- Task to carry out
There is one span to output from the data below: the lines starting at the line with "[support] Hard-sphere equation" and ending at the line with "theorem). -/". Output it exactly, ends included, nothing more.

START Input records

/-- item stmt-AtomisticToContinuum-6957 · crux · rank 6 · closed · moot by None · by planner
why it might fail: A sup over (s,x) of block observables at scale ℓ_N is a DYNAMIC moderate-deviation statement: static typicality only reaches events rarer than exp(−N·I(U₀)) while block tails are exp(−cNℓ_N³); one transient pocket of size ℓ_N with non-vanishing probability refutes it.
sources: Spohn1991, OllaVaradhanYau1993, KipnisLandim1999, GarridoGoldsteinLebowitz2004, doi:10.1103/physrevlett.92.050602
[crux] (card SS4, tails) for every target band η₀ > 0 and profiles ∃ σ₀ ∀ σ < σ₀, for every guarded
classical solution, admissible kinetic filter and t < T there are 0 < c, C_ρ, C with C_ρσ³ < η₀, the
classical solution strictly inside the box on [0,t], and local-Gibbs probability → 1 that the
mollified empirical fields U_N^{ℓ_N}(s,x) stay in the box {c ≤ ρ ≤ C_ρ, |m| ≤ C, E ≤ C, θ ≥ c} for
ALL s ≤ t and x ∈ 𝕋³ (no mesoscopic vacuum, hot or dense pockets are created by the dynamics before
T). [difficulty: XL] -/
@[route_item "route-AtomisticToContinuum-StatisticalGermanoSplit"]
def KineticRangeControl : Prop :=
  ∀ η₀ : ℝ, 0 < η₀ → ∀ (a₀ θ₀ : Literature.MathematicalPhysics.KineticTheory.T3 → ℝ) (u₀ : Literature.MathematicalPhysics.KineticTheory.T3 → Literature.MathematicalPhysics.KineticTheory.V3), Continuous a₀ → Continuous θ₀ → Continuous u₀ → (∀ x, 0 < a₀ x) → (∀ x, 0 < θ₀ x) → ∃ σ₀ : ℝ, 0 < σ₀ ∧ ∀ σ : ℝ, 0 < σ → σ < σ₀ → ∀ (T : ℝ) (ρ θ : ℝ → Literature.MathematicalPhysics.KineticTheory.T3 → ℝ) (u : ℝ → Literature.MathematicalPhysics.KineticTheory.T3 → Literature.MathematicalPhysics.KineticTheory.V3), Literature.MathematicalPhysics.KineticTheory.IsHardSphereEulerSolution σ T ρ u θ → (∀ t ∈ Set.Ico 0 T, ∀ x, ρ t x * σ ^ 3 < η₀) → ∀ Φ : (N : ℕ) → Literature.Analysis.FluidPDE.HardSphereFlow (Literature.Analysis.FluidPDE.Torus.geometry (Fin 3)) (Literature.MathematicalPhysics.KineticTheory.hsDiameter σ N) (N + 1), Literature.MathematicalPhysics.KineticTheory.TendstoHydroFieldsAt (fun N => Literature.MathematicalPhysics.KineticTheory.localGibbsLaw σ a₀ u₀ θ₀ N (Φ N)) Φ ρ u θ 0 → ∀ (φ : ℕ → Literature.MathematicalPhysics.KineticTheory.T3 → ℝ) (ℓ : ℕ → ℝ), (∀ N, Continuous (φ N)) → (∀ N x, 0 ≤ φ N x) → (∀ N, ∫ x, φ N x = 1) → (∀ N x, ℓ N < Literature.Analysis.FluidPDE.Torus.euclidDist x 0 → φ N x = 0) → (∃ A : ℝ, ∀ N x y, φ N x * ℓ N ^ 3 ≤ A ∧ |φ N x - φ N y| * ℓ N ^ 4 ≤ A * Literature.Analysis.FluidPDE.Torus.euclidDist x y) → (∀ N, 0 < ℓ N) → Filter.Tendsto ℓ Filter.atTop (nhds 0) → Filter.Tendsto (fun N : ℕ => ((N : ℝ) + 1) * ℓ N ^ 3 / Real.log ((N : ℝ) + 2)) Filter.atTop Filter.atTop → ∀ t ∈ Set.Ico 0 T, ∃ c Cρ C : ℝ, 0 < c ∧ Cρ * σ ^ 3 < η₀ ∧ (∀ s ∈ Set.Icc 0 t, ∀ x, c < ρ s x ∧ ρ s x < Cρ ∧ ‖ρ s x • u s x‖ < C ∧ Literature.MathematicalPhysics.KineticTheory.totalEnergyDensity (ρ s x) (u s x) (θ s x) < C ∧ c < θ s x) ∧ Filter.Tendsto (fun N : ℕ => Literature.MathematicalPhysics.KineticTheory.localGibbsLaw σ a₀ u₀ θ₀ N (Φ N) {z | let ρℓ := fun s x => Literature.MathematicalPhysics.KineticTheory.empiricalDensityField ((Φ N).flow s z) (fun y => φ N (x - y)); let mℓ := fun s x => Literature.MathematicalPhysics.KineticTheory.empiricalMomentumField ((Φ N).flow s z) (fun y => φ N (x - y)); let Eℓ := fun s x => Literature.MathematicalPhysics.KineticTheory.empiricalEnergyField ((Φ N).flow s z) (fun y => φ N (x - y)); let θℓ := fun s x => 2 / 3 * (Eℓ s x / ρℓ s x - ‖mℓ s x‖ ^ 2 / (2 * ρℓ s x ^ 2)); ∃ s ∈ Set.Icc 0 t, ∃ x, ¬ (c ≤ ρℓ s x ∧ ρℓ s x ≤ Cρ ∧ ‖mℓ s x‖ ≤ C ∧ Eℓ s x ≤ C ∧ c ≤ θℓ s x)}) Filter.atTop (nhds 0)

/-- item stmt-AtomisticToContinuum-0768 · support · rank 9 · open · by planner
sources: Ruelle1969, LebowitzPenrose1964
[support] Hard-sphere equation of state at low density: ∃ η₀ > 0 and F real-analytic on (−η₀, η₀)
with hsExcessFreeEnergy = F on [0, η₀), F(0) = 0, F'(0) = 2π/3 (second virial coefficient of
unit-diameter spheres), and the canonical thermodynamic limit −N⁻¹ log hsFreeVolume η N → F(η)
exists (not just limsup) for η ∈ [0, η₀). Ruelle1969 §3.4 (existence), LebowitzPenrose1964
(convergence of the virial expansion ⇒ analyticity). Makes hsCompressibility/hsPressure smooth and
Z(η) = 1 + (2π/3)η + O(η²); needed by every route (hyperbolicity of the Euler system, virial
theorem). -/
@[route_item "route-AtomisticToContinuum-StatisticalGermanoSplit"]
def HsEosLowDensity : Prop :=
  ∃ η₀ : ℝ, 0 < η₀ ∧ ∃ F : ℝ → ℝ, AnalyticOnNhd ℝ F (Set.Ioo (-η₀) η₀) ∧ Set.EqOn Literature.MathematicalPhysics.KineticTheory.hsExcessFreeEnergy F (Set.Ico 0 η₀) ∧ F 0 = 0 ∧ deriv F 0 = 2 * Real.pi / 3 ∧ ∀ η ∈ Set.Ico 0 η₀, Filter.Tendsto (fun N : ℕ => -(N : ℝ)⁻¹ * Real.log (Literature.MathematicalPhysics.KineticTheory.hsFreeVolume η N)) Filter.atTop (nhds (F η))

/-- item stmt-AtomisticToContinuum-3091 · support · rank 9 · open · by planner
sources: Sideris1985, Spohn1991, Kato1975
[crux] (card crux 1B ∪ 3; the hidden PDE crux of every route) for every η > 0 and all continuous
positive profiles there is σ₀ > 0 such that for 0 < σ < σ₀, every classical hard-sphere-Euler
solution on [0,T) whose t = 0 fields are the LLN limit of the local Gibbs laws satisfies ρ_t(x)σ³ <
η for all t < T and x — i.e. limsup_{σ→0} σ³ sup_{t<T*_σ} ‖ρ_σ(t)‖_∞ = 0 profile by profile. For
profiles whose ideal-gas development is global or breaks by a non-degenerate shock (Luk–Speck /
Buckmaster–Shkoller–Vicol open sets) this is stability of shock formation under an O(σ³)
equation-of-state and data perturbation; in general it is a σ-uniform density bound at the FIRST
singularity of 3-D compressible Euler for all smooth data. [deps: EosContinuity,
LocalGibbsDensityLimit] [difficulty: open-problem] -/
@[route_item "route-AtomisticToContinuum-StatisticalGermanoSplit"]
def DiluteSelfConsistency : Prop :=
  ∀ η : ℝ, 0 < η → ∀ (a₀ θ₀ : Literature.MathematicalPhysics.KineticTheory.T3 → ℝ) (u₀ : Literature.MathematicalPhysics.KineticTheory.T3 → Literature.MathematicalPhysics.KineticTheory.V3), Continuous a₀ → Continuous θ₀ → Continuous u₀ → (∀ x, 0 < a₀ x) → (∀ x, 0 < θ₀ x) → ∃ σ₀ : ℝ, 0 < σ₀ ∧ ∀ σ : ℝ, 0 < σ → σ < σ₀ → ∀ (T : ℝ) (ρ θ : ℝ → Literature.MathematicalPhysics.KineticTheory.T3 → ℝ) (u : ℝ → Literature.MathematicalPhysics.KineticTheory.T3 → Literature.MathematicalPhysics.KineticTheory.V3), Literature.MathematicalPhysics.KineticTheory.IsHardSphereEulerSolution σ T ρ u θ → ∀ Φ : (N : ℕ) → Literature.Analysis.FluidPDE.HardSphereFlow (Literature.Analysis.FluidPDE.Torus.geometry (Fin 3)) (Literature.MathematicalPhysics.KineticTheory.hsDiameter σ N) (N + 1), Literature.MathematicalPhysics.KineticTheory.TendstoHydroFieldsAt (fun N => Literature.MathematicalPhysics.KineticTheory.localGibbsLaw σ a₀ u₀ θ₀ N (Φ N)) Φ ρ u θ 0 → ∀ t ∈ Set.Ico 0 T, ∀ x, ρ t x * σ ^ 3 < η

END Input records

- Reply to the exercise
[support] Hard-sphere equation of state at low density: ∃ η₀ > 0 and F real-analytic on (−η₀, η₀)
with hsExcessFreeEnergy = F on [0, η₀), F(0) = 0, F'(0) = 2π/3 (second virial coefficient of
unit-diameter spheres), and the canonical thermodynamic limit −N⁻¹ log hsFreeVolume η N → F(η)
exists (not just limsup) for η ∈ [0, η₀). Ruelle1969 §3.4 (existence), LebowitzPenrose1964
(convergence of the virial expansion ⇒ analyticity). Makes hsCompressibility/hsPressure smooth and
Z(η) = 1 + (2π/3)η + O(η²); needed by every route (hyperbolicity of the Euler system, virial
theorem). -/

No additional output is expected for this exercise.